- Exercise requirements:
Up to and including the line that contains "is a suitable weak solution on", repeat each line of the data exactly, starting from the first.

* * *

/-- A pair which is a suitable weak solution in every parabolic cylinder `Q((0,0), a)`, `a > 0`,
is a suitable weak solution on the whole open backward slab `(−∞, 0) × ℝ³` (the cylinders
`Q((0,0), n+1)` exhaust the slab; CKN's definition is local — `IsSuitableWeakSolutionOn.of_exhaustion`).
[cite: CaffarelliKohnNirenberg1982, §2 (2.1)–(2.5)] -/
theorem isSuitableWeakSolutionOn_slab_of_forall_inBall
    (hsw : ∀ a : ℝ, 0 < a →
      IsSuitableWeakSolutionInBall a (0 : ℝ × EuclideanSpace ℝ (Fin 3)) U P) :
    IsSuitableWeakSolutionOn (slab (EuclideanSpace ℝ (Fin 3)) (Iio 0) isOpen_Iio) 1 0 U P := by
  refine IsSuitableWeakSolutionOn.of_exhaustion
    (Qn := fun n : ℕ => parabolicCylinderOpens ((n : ℝ) + 1) (0 : ℝ × EuclideanSpace ℝ (Fin 3)))
    (fun n => ?_) (fun n m hnm => ?_) (fun K hK hKc => ?_) (fun n => (hsw _ (by positivity)).1)
  · -- `Q((0,0), n+1) ≤ slab`
    intro z hz
    have hz' := (mem_parabolicCylinder.1 hz).1.2
    exact mem_slab.2 (by simpa using hz')
  · -- monotone
    intro z hz
    obtain ⟨⟨h1, h2⟩, h3⟩ := mem_parabolicCylinder.1 hz
    have hnm' : (n : ℝ) + 1 ≤ (m : ℝ) + 1 := by
      have : (n : ℝ) ≤ m := by exact_mod_cast hnm
      linarith
    refine mem_parabolicCylinder.2 ⟨⟨lt_of_le_of_lt ?_ h1, h2⟩, h3.trans_le hnm'⟩
    have h0 : (0 : ℝ) ≤ (n : ℝ) + 1 := by positivity
    nlinarith
  · -- every compact subset of the slab lies in some `Q((0,0), n+1)`
    obtain ⟨R, hR⟩ := hKc.isBounded.exists_norm_le
    refine ⟨⌈max R 0⌉₊, fun z hz => ?_⟩
    have hzR : ‖z‖ ≤ R := hR z hz
    have hz1 : z.1 < 0 := by
      have := hK hz
      rw [SetLike.mem_coe, mem_slab] at this
      exact this
    have hn : R < (⌈max R 0⌉₊ : ℝ) + 1 :=
      lt_of_le_of_lt ((le_max_left R 0).trans (Nat.le_ceil _)) (lt_add_one _)
    have hR0 : 0 ≤ (⌈max R 0⌉₊ : ℝ) := by positivity
    have h1 : |z.1| ≤ R := (norm_fst_le z).trans hzR
    have h2 : ‖z.2‖ ≤ R := (norm_snd_le z).trans hzR
    refine mem_parabolicCylinder.2 ⟨⟨?_, by simpa using hz1⟩, ?_⟩
    · have ha : (⌈max R 0⌉₊ : ℝ) + 1 ≤ ((⌈max R 0⌉₊ : ℝ) + 1) ^ 2 := by nlinarith
      have := neg_abs_le z.1
      simp only [Prod.fst_zero, zero_sub]
      linarith
    · simpa [dist_zero_right] using lt_of_le_of_lt h2 hn
/-! ### The fibrewise Möbius substitution is a change-of-variables move -/

/-- **The fibrewise Möbius substitution.** Over a base `S ⊆ ℝⁿ` on which the polynomial `Q` is
positive, the representations `r = [S × [0,1], G(x) · Q/(Q²(1−u)² + u²)]` and
`r' = [S × [0,1], G(x)/((1−u)² + u²)]` differ by ONE change-of-variables move (Kontsevich–Zagier's
rule 2)) along `Φ (x, u) = (x, u/(u + (1−u) Q(x)))`: `Φ` is `ℚ`-semialgebraic (rational), maps the
band onto itself injectively, and is differentiable with block-triangular derivative of
determinant `Q/(u + (1−u)Q)² > 0` (`LinearMap.det_of_snoc_init`); the integrands match by
`kernel_identity`. [cite: KontsevichZagier2001, §1.2] -/
theorem of_sub_of_mem_relations_moebius {n : ℕ} (S : Set (Fin n → ℝ)) (G : (Fin n → ℝ) → ℝ)
    (Q : MvPolynomial (Fin n) ℚ) (hS : ∀ x ∈ S, 0 < MvPolynomial.aeval x Q)
    (r r' : IntegralRep (n + 1))
    (hr : r.domain = KZlog.band S (fun _ => 0) (fun _ => 1))
    (hr' : r'.domain = KZlog.band S (fun _ => 0) (fun _ => 1))
    (hri : ∀ z ∈ r.domain, r.integrand z = G (Fin.init z) *
        (MvPolynomial.aeval (Fin.init z) Q /
          ((MvPolynomial.aeval (Fin.init z) Q) ^ 2 * (1 - z (Fin.last n)) ^ 2 + z (Fin.last n) ^ 2)))
    (hr'i : ∀ z ∈ r'.domain, r'.integrand z = G (Fin.init z) *
        (1 / ((1 - z (Fin.last n)) ^ 2 + z (Fin.last n) ^ 2))) :
    of r - of r' ∈ relations := by
  -- the polynomial as a function on the base; restate the data in terms of it
  set qQ : (Fin n → ℝ) → ℝ := fun x => MvPolynomial.aeval x Q with hqQ
  have hS' : ∀ x ∈ S, 0 < qQ x := hS
  have hri' : ∀ z ∈ r.domain, r.integrand z = G (Fin.init z) *
      (qQ (Fin.init z) /
        (qQ (Fin.init z) ^ 2 * (1 - z (Fin.last n)) ^ 2 + z (Fin.last n) ^ 2)) := hri
  have hqd : ∀ x, HasFDerivAt qQ (fderiv ℝ qQ x) x := fun x =>
    ((Literature.ModelTheory.ExponentialFields.analyticOnNhd_aeval Q) x
      trivial).differentiableAt.hasFDerivAt
  have hP : ∀ z : Fin (n + 1) → ℝ,
      MvPolynomial.aeval z (MvPolynomial.rename Fin.castSucc Q) = qQ (Fin.init z) := fun z => by
    rw [MvPolynomial.aeval_rename]
    rfl
  -- on the band: `x ∈ S`, `0 ≤ u ≤ 1`, `0 < q`, `0 < u + (1 - u) q`
  have hmem : ∀ z ∈ r.domain, Fin.init z ∈ S ∧ 0 ≤ z (Fin.last n) ∧ z (Fin.last n) ≤ 1 :=
    fun z hz => by
    rw [hr] at hz
    simpa [KZlog.mem_band] using hz
  have hq : ∀ z ∈ r.domain, 0 < qQ (Fin.init z) := fun z hz => hS' _ (hmem z hz).1
  have hD : ∀ z ∈ r.domain, 0 < z (Fin.last n) + (1 - z (Fin.last n)) * qQ (Fin.init z) :=
    fun z hz => den_pos (hmem z hz).2.1 (hmem z hz).2.2 (hq z hz)
  -- the substitution
  set Φ : (Fin (n + 1) → ℝ) → (Fin (n + 1) → ℝ) := fun z =>
    Fin.snoc (Fin.init z)
      (z (Fin.last n) / (z (Fin.last n) + (1 - z (Fin.last n)) * qQ (Fin.init z))) with hΦ
  have hΦinit : ∀ z, Fin.init (Φ z) = Fin.init z := fun z => by simp [hΦ]
  have hΦlast : ∀ z, Φ z (Fin.last n) =
      z (Fin.last n) / (z (Fin.last n) + (1 - z (Fin.last n)) * qQ (Fin.init z)) := fun z => by
    simp [hΦ]
  have hmaps : ∀ z ∈ r.domain, Φ z ∈ r'.domain := by
    intro z hz
    rw [hr', KZlog.mem_band, hΦinit, hΦlast]
    exact ⟨(hmem z hz).1, moebius_mem (hmem z hz).2.1 (hmem z hz).2.2 (hq z hz)⟩
  -- continuous linear pieces and the derivative
  let initL : (Fin (n + 1) → ℝ) →L[ℝ] (Fin n → ℝ) :=
    ContinuousLinearMap.pi fun i => ContinuousLinearMap.proj (Fin.castSucc i)
  let lastL : (Fin (n + 1) → ℝ) →L[ℝ] ℝ := ContinuousLinearMap.proj (Fin.last n)
  have hinitL : ∀ w, initL w = Fin.init w := fun w => rfl
  have hlastL : ∀ w, lastL w = w (Fin.last n) := fun w => rfl
  let row : (Fin (n + 1) → ℝ) → (Fin (n + 1) → ℝ) →L[ℝ] ℝ := fun z =>
    (-(z (Fin.last n) * (1 - z (Fin.last n))) /
        (z (Fin.last n) + (1 - z (Fin.last n)) * qQ (Fin.init z)) ^ 2) •
      (fderiv ℝ qQ (Fin.init z)).comp initL +
    (qQ (Fin.init z) / (z (Fin.last n) + (1 - z (Fin.last n)) * qQ (Fin.init z)) ^ 2) • lastL
  have hrow : ∀ z w, row z w = (-(z (Fin.last n) * (1 - z (Fin.last n))) /
        (z (Fin.last n) + (1 - z (Fin.last n)) * qQ (Fin.init z)) ^ 2) *
          fderiv ℝ qQ (Fin.init z) (Fin.init w) +
      (qQ (Fin.init z) / (z (Fin.last n) + (1 - z (Fin.last n)) * qQ (Fin.init z)) ^ 2) *
        w (Fin.last n) := by
    intro z w
    simp [row, hinitL, hlastL]
  let Φ' : (Fin (n + 1) → ℝ) → (Fin (n + 1) → ℝ) →L[ℝ] (Fin (n + 1) → ℝ) := fun z =>
    ContinuousLinearMap.pi
      (Fin.lastCases (motive := fun _ => (Fin (n + 1) → ℝ) →L[ℝ] ℝ) (row z)
        (fun i => ContinuousLinearMap.proj (Fin.castSucc i)))
  have hΦ' : ∀ z w, Φ' z w = Fin.snoc (Fin.init w) (row z w) := by
    intro z w
    funext i
    refine Fin.lastCases ?_ (fun j => ?_) i
    · simp [Φ']
    · simp [Φ', Fin.init]
  -- determinant
  have hdet : ∀ z, (Φ' z).det =
      qQ (Fin.init z) / (z (Fin.last n) + (1 - z (Fin.last n)) * qQ (Fin.init z)) ^ 2 := by
    intro z
    have h := LinearMap.det_of_snoc_init (Φ' z : (Fin (n + 1) → ℝ) →ₗ[ℝ] (Fin (n + 1) → ℝ))
      LinearMap.id
      (((-(z (Fin.last n) * (1 - z (Fin.last n))) /
          (z (Fin.last n) + (1 - z (Fin.last n)) * qQ (Fin.init z)) ^ 2) •
        (fderiv ℝ qQ (Fin.init z) : (Fin n → ℝ) →L[ℝ] ℝ)) : (Fin n → ℝ) →ₗ[ℝ] ℝ)
      (qQ (Fin.init z) / (z (Fin.last n) + (1 - z (Fin.last n)) * qQ (Fin.init z)) ^ 2)
      (fun w => by
        rw [ContinuousLinearMap.coe_coe, hΦ', hrow]
        simp)
    rw [LinearMap.det_id, mul_one] at h
    exact h
  -- derivative (on the band the denominator is positive)
  have hderiv : ∀ z ∈ r.domain, HasFDerivAt Φ (Φ' z) z := by
    intro z hz
    have hDz := (hD z hz).ne'
    rw [hasFDerivAt_pi']
    intro i
    refine Fin.lastCases ?_ (fun j => ?_) i
    · have h1 : HasFDerivAt (fun x : Fin (n + 1) → ℝ => Fin.init x) initL z := initL.hasFDerivAt
      have hqc := (hqd _).comp z h1
      have hl : HasFDerivAt (fun x : Fin (n + 1) → ℝ => x (Fin.last n)) lastL z :=
        hasFDerivAt_apply (Fin.last n) z
      have hden := hl.fun_add (((hasFDerivAt_const (1 : ℝ) z).fun_sub hl).fun_mul hqc)
      have hinv := (hasDerivAt_inv hDz).comp_hasFDerivAt z hden
      have h := hl.fun_mul hinv
      have hfun : (fun x => Φ x (Fin.last n)) =
          fun x => x (Fin.last n) * ((fun y : ℝ => y⁻¹) ∘ fun x : Fin (n + 1) → ℝ =>
            x (Fin.last n) + (1 - x (Fin.last n)) * (qQ ∘ fun x : Fin (n + 1) → ℝ =>
              Fin.init x) x) x := by
        funext x
        simp [hΦ, div_eq_mul_inv]
      show HasFDerivAt (fun x => Φ x (Fin.last n)) _ z
      rw [hfun]
      refine h.congr_fderiv (ContinuousLinearMap.ext fun w => ?_)
      simp only [ContinuousLinearMap.coe_comp, Function.comp_apply, hΦ']
      simp [hinitL, hlastL, hrow]
      field_simp
      ring
    · have hfun : (fun x => Φ x (Fin.castSucc j)) = fun x => x (Fin.castSucc j) := by
        funext x
        simp [hΦ, Fin.init]
      show HasFDerivAt (fun x => Φ x (Fin.castSucc j)) _ z
      rw [hfun]
      refine (hasFDerivAt_apply (Fin.castSucc j) z).congr_fderiv
        (ContinuousLinearMap.ext fun w => ?_)
      simp [hΦ', Fin.init]
  refine changeOfVariablesRel_subset_relations ⟨n + 1, r, r', Φ, Φ', ?_, ?_, ?_, ?_, ?_, rfl⟩
  · -- `Φ` is a `ℚ`-semialgebraic (rational) map
    refine IsSemialgebraicMapOn.of_forall r.isSemialgebraic_domain fun i => ?_
    refine Fin.lastCases ?_ (fun j => ?_) i
    · have hsa := isSemialgebraicFunOn_aeval_div_aeval r.isSemialgebraic_domain
        (MvPolynomial.X (Fin.last n))
        (MvPolynomial.X (Fin.last n) +
          (1 - MvPolynomial.X (Fin.last n)) * MvPolynomial.rename Fin.castSucc Q)
        (fun z hz => by
          simp only [map_add, map_mul, map_sub, map_one, MvPolynomial.aeval_X, hP]
          exact (hD z hz).ne')
      refine hsa.congr fun z _ => ?_
      simp only [map_add, map_mul, map_sub, map_one, MvPolynomial.aeval_X, hP, hΦlast]
    · exact (isSemialgebraicFunOn_apply r.isSemialgebraic_domain (Fin.castSucc j)).congr
        fun z _ => by simp [hΦ, Fin.init]
  · exact fun z hz => (hderiv z hz).hasFDerivWithinAt
  · -- injective
    intro z₁ hz₁ z₂ hz₂ h
    have hy : Fin.init z₁ = Fin.init z₂ := by
      have := congrArg Fin.init h
      rwa [hΦinit, hΦinit] at this
    have hl : z₁ (Fin.last n) = z₂ (Fin.last n) := by
      have := congrFun h (Fin.last n)
      rw [hΦlast, hΦlast, hy] at this
      exact moebius_inj (hmem z₁ hz₁).2.1 (hmem z₁ hz₁).2.2 (hmem z₂ hz₂).2.1 (hmem z₂ hz₂).2.2
        (hq z₂ hz₂) this
    rw [← Fin.snoc_init_self z₁, ← Fin.snoc_init_self z₂, hy, hl]
  · -- the image is the band again
    ext w
    constructor
    · intro hw
      rw [hr', KZlog.mem_band] at hw
      obtain ⟨hy, hw0, hw1⟩ := hw
      obtain ⟨u, hu0, hu1, hu⟩ := moebius_surj hw0 hw1 (hS' _ hy)
      refine ⟨Fin.snoc (Fin.init w) u, ?_, ?_⟩
      · rw [hr, KZlog.snoc_mem_band]
        exact ⟨hy, hu0, hu1⟩
      · simp only [hΦ, Fin.init_snoc, Fin.snoc_last]
        rw [hu, Fin.snoc_init_self]
    · rintro ⟨z, hz, rfl⟩
      exact hmaps z hz
  · -- the integrands
    intro z hz
    have hzD := hD z hz
    rw [hri' z hz, hr'i _ (hmaps z hz), hdet, hΦinit, hΦlast,
      abs_of_pos (div_pos (hq z hz) (pow_pos hzD 2)), mul_assoc, kernel_identity hzD.ne']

* * *

- Task output:
/-- A pair which is a suitable weak solution in every parabolic cylinder `Q((0,0), a)`, `a > 0`,
is a suitable weak solution on the whole open backward slab `(−∞, 0) × ℝ³` (the cylinders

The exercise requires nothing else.